WORK INSTRUCTIONS | Locate the line that contains "rw [← hL'sub x]; ring" in the entries below, then repeat it and every following line through the line that contains "have h3 : Λ'", exactly, and no others.

▬▬▬▬▬▬▬▬▬▬

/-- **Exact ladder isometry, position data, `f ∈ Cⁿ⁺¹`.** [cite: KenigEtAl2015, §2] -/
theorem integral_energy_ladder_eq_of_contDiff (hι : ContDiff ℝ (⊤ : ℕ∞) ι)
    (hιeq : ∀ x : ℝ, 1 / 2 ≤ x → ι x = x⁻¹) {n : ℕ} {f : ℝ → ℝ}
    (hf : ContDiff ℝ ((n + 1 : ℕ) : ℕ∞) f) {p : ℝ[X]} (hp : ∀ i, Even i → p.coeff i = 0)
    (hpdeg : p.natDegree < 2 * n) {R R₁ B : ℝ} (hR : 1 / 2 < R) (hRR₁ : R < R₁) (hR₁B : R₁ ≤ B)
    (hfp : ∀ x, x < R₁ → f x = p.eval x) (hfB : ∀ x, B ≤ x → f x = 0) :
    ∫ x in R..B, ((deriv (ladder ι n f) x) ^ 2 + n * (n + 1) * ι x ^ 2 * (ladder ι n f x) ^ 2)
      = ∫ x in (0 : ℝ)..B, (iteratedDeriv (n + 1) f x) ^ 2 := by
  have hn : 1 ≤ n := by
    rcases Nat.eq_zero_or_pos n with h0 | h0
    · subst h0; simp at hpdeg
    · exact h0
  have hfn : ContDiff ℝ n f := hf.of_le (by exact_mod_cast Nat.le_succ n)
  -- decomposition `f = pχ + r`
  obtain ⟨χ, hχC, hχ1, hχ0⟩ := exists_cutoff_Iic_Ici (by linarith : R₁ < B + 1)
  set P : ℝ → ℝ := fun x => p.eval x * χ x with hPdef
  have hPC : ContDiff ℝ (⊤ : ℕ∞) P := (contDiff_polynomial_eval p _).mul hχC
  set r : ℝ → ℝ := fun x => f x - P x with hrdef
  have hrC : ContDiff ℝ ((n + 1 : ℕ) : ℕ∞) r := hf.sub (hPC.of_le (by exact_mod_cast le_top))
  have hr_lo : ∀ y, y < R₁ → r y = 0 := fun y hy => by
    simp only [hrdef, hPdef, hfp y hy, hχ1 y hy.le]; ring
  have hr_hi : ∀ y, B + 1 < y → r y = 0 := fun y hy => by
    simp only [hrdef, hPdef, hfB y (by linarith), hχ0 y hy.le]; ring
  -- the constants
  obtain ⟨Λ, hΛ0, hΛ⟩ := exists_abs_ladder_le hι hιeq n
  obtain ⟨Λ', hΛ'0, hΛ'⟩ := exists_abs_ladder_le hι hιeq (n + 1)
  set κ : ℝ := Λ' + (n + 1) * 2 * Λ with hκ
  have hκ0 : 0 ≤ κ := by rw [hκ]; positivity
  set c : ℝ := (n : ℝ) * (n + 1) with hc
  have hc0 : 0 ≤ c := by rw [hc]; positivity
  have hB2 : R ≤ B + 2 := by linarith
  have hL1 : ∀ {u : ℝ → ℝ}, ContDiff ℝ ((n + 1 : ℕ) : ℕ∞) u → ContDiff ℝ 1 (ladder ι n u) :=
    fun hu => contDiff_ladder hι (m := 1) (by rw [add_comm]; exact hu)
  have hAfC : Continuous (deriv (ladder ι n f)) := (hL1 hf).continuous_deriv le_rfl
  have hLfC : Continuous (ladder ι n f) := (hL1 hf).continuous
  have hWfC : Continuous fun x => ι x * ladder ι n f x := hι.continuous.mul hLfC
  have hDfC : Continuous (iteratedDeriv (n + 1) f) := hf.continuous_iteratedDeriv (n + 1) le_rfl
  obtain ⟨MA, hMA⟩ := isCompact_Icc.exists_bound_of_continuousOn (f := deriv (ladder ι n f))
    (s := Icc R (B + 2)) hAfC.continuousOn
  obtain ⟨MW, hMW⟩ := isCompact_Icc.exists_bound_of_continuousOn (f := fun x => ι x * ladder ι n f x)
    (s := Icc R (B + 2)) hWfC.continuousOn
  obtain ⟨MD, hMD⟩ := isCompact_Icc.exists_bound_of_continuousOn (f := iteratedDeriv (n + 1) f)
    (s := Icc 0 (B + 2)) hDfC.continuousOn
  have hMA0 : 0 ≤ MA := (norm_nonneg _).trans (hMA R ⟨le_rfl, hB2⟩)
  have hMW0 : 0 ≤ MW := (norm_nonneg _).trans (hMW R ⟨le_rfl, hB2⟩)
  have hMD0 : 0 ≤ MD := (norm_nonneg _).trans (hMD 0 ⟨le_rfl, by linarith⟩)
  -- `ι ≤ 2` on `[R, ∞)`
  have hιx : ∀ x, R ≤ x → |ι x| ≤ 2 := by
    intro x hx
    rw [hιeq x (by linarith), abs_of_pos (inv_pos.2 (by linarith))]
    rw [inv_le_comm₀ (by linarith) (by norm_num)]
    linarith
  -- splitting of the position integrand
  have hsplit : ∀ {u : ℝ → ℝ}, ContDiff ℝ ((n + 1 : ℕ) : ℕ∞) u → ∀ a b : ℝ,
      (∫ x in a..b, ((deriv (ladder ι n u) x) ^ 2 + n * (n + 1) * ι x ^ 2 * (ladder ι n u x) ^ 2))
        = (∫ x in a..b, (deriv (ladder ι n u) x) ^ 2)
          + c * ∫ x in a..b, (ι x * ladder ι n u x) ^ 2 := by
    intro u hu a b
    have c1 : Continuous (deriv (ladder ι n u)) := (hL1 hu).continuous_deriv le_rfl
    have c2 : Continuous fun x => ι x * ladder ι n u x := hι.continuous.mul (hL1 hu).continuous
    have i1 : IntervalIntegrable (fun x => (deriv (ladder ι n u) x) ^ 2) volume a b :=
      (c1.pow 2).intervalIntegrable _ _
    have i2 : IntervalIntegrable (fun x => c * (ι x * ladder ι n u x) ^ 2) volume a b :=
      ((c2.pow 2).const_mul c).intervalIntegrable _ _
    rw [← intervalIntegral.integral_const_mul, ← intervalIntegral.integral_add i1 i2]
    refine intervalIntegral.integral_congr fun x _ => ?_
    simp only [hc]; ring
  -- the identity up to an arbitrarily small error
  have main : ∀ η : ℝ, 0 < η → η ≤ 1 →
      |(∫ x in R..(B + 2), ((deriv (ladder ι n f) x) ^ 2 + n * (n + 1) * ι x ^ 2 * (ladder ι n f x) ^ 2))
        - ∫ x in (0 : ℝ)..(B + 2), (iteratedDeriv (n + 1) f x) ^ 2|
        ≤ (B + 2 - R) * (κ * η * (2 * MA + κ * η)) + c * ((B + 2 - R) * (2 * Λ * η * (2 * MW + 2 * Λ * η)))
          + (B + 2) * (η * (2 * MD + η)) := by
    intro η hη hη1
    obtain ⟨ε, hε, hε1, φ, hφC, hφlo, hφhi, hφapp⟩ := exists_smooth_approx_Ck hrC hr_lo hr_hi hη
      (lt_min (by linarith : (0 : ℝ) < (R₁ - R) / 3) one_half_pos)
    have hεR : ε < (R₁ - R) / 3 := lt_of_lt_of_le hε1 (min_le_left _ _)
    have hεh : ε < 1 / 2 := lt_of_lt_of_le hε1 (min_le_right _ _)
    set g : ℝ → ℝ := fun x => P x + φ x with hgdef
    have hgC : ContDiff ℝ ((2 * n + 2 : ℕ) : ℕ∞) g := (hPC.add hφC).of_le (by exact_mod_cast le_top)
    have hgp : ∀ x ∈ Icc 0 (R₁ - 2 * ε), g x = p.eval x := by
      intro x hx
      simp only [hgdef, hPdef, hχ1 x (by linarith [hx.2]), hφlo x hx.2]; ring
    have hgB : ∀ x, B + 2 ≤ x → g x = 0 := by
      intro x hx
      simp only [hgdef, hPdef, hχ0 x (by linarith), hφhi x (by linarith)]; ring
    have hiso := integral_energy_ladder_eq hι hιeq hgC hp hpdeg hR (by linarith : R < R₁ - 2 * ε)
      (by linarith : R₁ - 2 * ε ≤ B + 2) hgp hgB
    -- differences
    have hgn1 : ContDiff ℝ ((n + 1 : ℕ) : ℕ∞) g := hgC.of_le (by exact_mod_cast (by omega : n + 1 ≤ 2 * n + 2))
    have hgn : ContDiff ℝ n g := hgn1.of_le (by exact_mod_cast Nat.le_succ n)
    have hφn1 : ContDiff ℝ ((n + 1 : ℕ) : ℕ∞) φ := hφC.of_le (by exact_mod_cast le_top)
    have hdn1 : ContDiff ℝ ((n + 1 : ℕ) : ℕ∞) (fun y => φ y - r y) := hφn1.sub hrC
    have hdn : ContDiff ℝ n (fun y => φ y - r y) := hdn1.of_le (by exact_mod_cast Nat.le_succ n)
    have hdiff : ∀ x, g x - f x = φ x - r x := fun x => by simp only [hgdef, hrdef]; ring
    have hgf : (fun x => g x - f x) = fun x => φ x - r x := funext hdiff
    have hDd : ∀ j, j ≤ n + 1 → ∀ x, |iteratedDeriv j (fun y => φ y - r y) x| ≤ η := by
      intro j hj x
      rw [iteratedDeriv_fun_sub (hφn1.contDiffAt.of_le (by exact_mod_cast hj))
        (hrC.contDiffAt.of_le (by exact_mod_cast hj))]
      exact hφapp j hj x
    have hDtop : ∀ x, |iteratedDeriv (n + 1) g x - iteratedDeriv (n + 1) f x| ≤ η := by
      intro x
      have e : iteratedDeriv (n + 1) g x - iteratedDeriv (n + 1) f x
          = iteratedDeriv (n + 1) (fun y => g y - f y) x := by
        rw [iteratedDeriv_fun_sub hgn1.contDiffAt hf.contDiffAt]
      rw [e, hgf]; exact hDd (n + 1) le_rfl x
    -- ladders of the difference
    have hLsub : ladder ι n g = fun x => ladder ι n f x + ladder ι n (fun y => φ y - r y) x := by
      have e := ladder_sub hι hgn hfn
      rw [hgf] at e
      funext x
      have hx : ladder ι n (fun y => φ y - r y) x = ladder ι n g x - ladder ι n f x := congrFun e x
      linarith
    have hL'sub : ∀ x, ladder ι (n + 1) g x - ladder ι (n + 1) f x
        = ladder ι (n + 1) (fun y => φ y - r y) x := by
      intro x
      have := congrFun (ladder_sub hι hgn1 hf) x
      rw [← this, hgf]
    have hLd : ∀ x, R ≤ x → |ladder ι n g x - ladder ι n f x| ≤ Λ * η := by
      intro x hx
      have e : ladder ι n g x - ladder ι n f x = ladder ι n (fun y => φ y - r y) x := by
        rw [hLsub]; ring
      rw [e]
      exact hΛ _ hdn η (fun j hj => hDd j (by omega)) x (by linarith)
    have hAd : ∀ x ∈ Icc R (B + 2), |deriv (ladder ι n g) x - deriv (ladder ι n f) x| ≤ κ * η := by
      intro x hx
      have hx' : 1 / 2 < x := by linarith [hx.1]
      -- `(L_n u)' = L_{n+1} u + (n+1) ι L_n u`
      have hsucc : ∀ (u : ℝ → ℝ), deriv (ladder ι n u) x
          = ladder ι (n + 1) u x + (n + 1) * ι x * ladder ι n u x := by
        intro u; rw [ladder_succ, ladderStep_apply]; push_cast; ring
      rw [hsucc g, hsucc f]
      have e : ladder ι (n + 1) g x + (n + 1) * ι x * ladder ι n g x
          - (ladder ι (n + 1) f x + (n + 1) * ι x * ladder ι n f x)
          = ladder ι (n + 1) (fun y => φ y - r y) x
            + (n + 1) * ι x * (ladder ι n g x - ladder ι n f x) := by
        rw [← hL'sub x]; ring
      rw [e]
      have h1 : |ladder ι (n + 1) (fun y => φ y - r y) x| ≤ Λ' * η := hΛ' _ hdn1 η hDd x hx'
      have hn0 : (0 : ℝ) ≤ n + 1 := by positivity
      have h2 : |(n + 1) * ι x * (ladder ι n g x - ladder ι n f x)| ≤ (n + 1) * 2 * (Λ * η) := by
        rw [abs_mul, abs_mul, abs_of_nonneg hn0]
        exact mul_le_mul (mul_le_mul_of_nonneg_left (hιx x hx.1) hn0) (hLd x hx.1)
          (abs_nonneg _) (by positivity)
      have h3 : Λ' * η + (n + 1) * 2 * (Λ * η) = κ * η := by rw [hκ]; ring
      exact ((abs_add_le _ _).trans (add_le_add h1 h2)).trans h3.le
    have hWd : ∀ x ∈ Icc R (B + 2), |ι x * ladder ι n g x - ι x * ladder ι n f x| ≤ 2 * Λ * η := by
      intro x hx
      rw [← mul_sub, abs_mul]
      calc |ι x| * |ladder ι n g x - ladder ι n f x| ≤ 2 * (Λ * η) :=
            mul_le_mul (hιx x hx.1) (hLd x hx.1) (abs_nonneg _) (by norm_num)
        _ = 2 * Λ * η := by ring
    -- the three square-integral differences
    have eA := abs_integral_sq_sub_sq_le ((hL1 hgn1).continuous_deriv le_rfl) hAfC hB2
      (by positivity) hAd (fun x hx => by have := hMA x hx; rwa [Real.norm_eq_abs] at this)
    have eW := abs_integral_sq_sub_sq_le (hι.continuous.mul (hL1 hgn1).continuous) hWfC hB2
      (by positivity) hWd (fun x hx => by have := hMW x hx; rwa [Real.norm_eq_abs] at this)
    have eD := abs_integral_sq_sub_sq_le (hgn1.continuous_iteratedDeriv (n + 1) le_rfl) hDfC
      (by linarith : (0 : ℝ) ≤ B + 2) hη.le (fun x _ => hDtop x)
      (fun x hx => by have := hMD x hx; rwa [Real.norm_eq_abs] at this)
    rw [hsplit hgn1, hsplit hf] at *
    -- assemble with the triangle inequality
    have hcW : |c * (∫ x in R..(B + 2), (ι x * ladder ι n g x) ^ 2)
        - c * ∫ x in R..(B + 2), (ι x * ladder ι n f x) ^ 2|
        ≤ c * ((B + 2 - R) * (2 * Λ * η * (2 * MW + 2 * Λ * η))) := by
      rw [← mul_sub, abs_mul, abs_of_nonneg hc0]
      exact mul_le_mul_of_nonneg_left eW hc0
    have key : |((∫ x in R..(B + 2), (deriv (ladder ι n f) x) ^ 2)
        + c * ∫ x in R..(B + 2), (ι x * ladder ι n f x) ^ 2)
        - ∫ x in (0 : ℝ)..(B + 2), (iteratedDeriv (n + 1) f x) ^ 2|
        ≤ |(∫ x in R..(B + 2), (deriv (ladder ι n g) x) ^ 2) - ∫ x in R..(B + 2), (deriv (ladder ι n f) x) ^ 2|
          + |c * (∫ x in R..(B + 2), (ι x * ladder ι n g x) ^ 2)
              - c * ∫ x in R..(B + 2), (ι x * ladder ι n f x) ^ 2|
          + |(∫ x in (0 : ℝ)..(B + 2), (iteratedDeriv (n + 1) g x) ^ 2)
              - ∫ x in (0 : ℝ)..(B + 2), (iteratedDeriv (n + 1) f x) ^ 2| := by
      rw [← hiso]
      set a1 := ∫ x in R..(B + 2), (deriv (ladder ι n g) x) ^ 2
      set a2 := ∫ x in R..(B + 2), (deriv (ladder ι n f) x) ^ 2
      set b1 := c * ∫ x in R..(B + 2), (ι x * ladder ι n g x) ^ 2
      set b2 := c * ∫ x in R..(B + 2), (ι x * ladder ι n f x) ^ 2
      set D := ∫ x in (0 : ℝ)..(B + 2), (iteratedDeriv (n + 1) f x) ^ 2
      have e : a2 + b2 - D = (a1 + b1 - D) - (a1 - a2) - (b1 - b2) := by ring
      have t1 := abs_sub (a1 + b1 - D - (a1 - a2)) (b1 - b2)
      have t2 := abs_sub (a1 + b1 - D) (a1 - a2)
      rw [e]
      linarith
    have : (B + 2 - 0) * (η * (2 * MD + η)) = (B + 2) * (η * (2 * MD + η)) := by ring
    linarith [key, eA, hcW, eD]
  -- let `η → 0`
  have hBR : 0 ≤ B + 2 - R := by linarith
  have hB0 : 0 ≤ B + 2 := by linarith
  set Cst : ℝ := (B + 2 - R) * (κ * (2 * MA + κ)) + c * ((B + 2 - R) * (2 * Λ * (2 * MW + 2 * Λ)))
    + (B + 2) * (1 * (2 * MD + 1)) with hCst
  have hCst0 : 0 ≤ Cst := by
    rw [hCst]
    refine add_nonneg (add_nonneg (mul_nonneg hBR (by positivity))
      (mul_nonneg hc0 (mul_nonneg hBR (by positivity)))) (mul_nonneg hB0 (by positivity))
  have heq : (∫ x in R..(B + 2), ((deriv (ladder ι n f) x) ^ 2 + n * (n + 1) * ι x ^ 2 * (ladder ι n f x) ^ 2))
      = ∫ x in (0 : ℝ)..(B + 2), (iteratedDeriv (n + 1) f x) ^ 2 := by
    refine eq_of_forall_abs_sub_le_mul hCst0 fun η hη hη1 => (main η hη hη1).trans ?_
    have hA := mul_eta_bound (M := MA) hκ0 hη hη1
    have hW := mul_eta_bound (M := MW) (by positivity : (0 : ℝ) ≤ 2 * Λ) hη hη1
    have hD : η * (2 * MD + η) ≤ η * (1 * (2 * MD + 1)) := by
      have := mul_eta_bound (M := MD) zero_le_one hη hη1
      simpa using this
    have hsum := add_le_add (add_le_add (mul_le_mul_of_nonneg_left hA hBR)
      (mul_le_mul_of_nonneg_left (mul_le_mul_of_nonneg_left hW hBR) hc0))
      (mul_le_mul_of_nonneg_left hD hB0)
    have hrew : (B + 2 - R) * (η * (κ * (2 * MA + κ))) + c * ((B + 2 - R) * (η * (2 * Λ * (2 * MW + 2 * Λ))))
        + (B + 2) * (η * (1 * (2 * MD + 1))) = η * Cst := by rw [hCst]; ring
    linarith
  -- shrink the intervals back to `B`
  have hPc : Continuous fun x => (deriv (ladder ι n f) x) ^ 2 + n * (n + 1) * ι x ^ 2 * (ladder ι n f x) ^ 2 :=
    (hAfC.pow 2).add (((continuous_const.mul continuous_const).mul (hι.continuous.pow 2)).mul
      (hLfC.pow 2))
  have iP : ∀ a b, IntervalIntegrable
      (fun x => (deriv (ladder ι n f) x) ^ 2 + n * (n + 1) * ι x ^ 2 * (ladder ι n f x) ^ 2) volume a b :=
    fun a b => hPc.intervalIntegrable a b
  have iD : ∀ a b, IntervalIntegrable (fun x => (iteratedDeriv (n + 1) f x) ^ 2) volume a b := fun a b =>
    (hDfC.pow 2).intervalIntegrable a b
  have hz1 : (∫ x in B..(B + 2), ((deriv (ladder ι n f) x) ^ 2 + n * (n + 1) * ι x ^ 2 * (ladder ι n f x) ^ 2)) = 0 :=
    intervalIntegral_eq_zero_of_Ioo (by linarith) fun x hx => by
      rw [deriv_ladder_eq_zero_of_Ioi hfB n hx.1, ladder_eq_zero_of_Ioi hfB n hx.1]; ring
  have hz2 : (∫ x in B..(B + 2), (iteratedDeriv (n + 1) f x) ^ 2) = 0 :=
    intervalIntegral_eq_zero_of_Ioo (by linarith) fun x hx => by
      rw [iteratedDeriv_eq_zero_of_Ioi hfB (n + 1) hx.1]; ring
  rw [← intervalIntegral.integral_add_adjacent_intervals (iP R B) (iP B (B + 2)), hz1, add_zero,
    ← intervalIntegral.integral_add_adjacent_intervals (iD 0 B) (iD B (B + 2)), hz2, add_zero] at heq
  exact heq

▬▬▬▬▬▬▬▬▬▬

EXERCISE RESPONSE |
        rw [← hL'sub x]; ring
      rw [e]
      have h1 : |ladder ι (n + 1) (fun y => φ y - r y) x| ≤ Λ' * η := hΛ' _ hdn1 η hDd x hx'
      have hn0 : (0 : ℝ) ≤ n + 1 := by positivity
      have h2 : |(n + 1) * ι x * (ladder ι n g x - ladder ι n f x)| ≤ (n + 1) * 2 * (Λ * η) := by
        rw [abs_mul, abs_mul, abs_of_nonneg hn0]
        exact mul_le_mul (mul_le_mul_of_nonneg_left (hιx x hx.1) hn0) (hLd x hx.1)
          (abs_nonneg _) (by positivity)
      have h3 : Λ' * η + (n + 1) * 2 * (Λ * η) = κ * η := by rw [hκ]; ring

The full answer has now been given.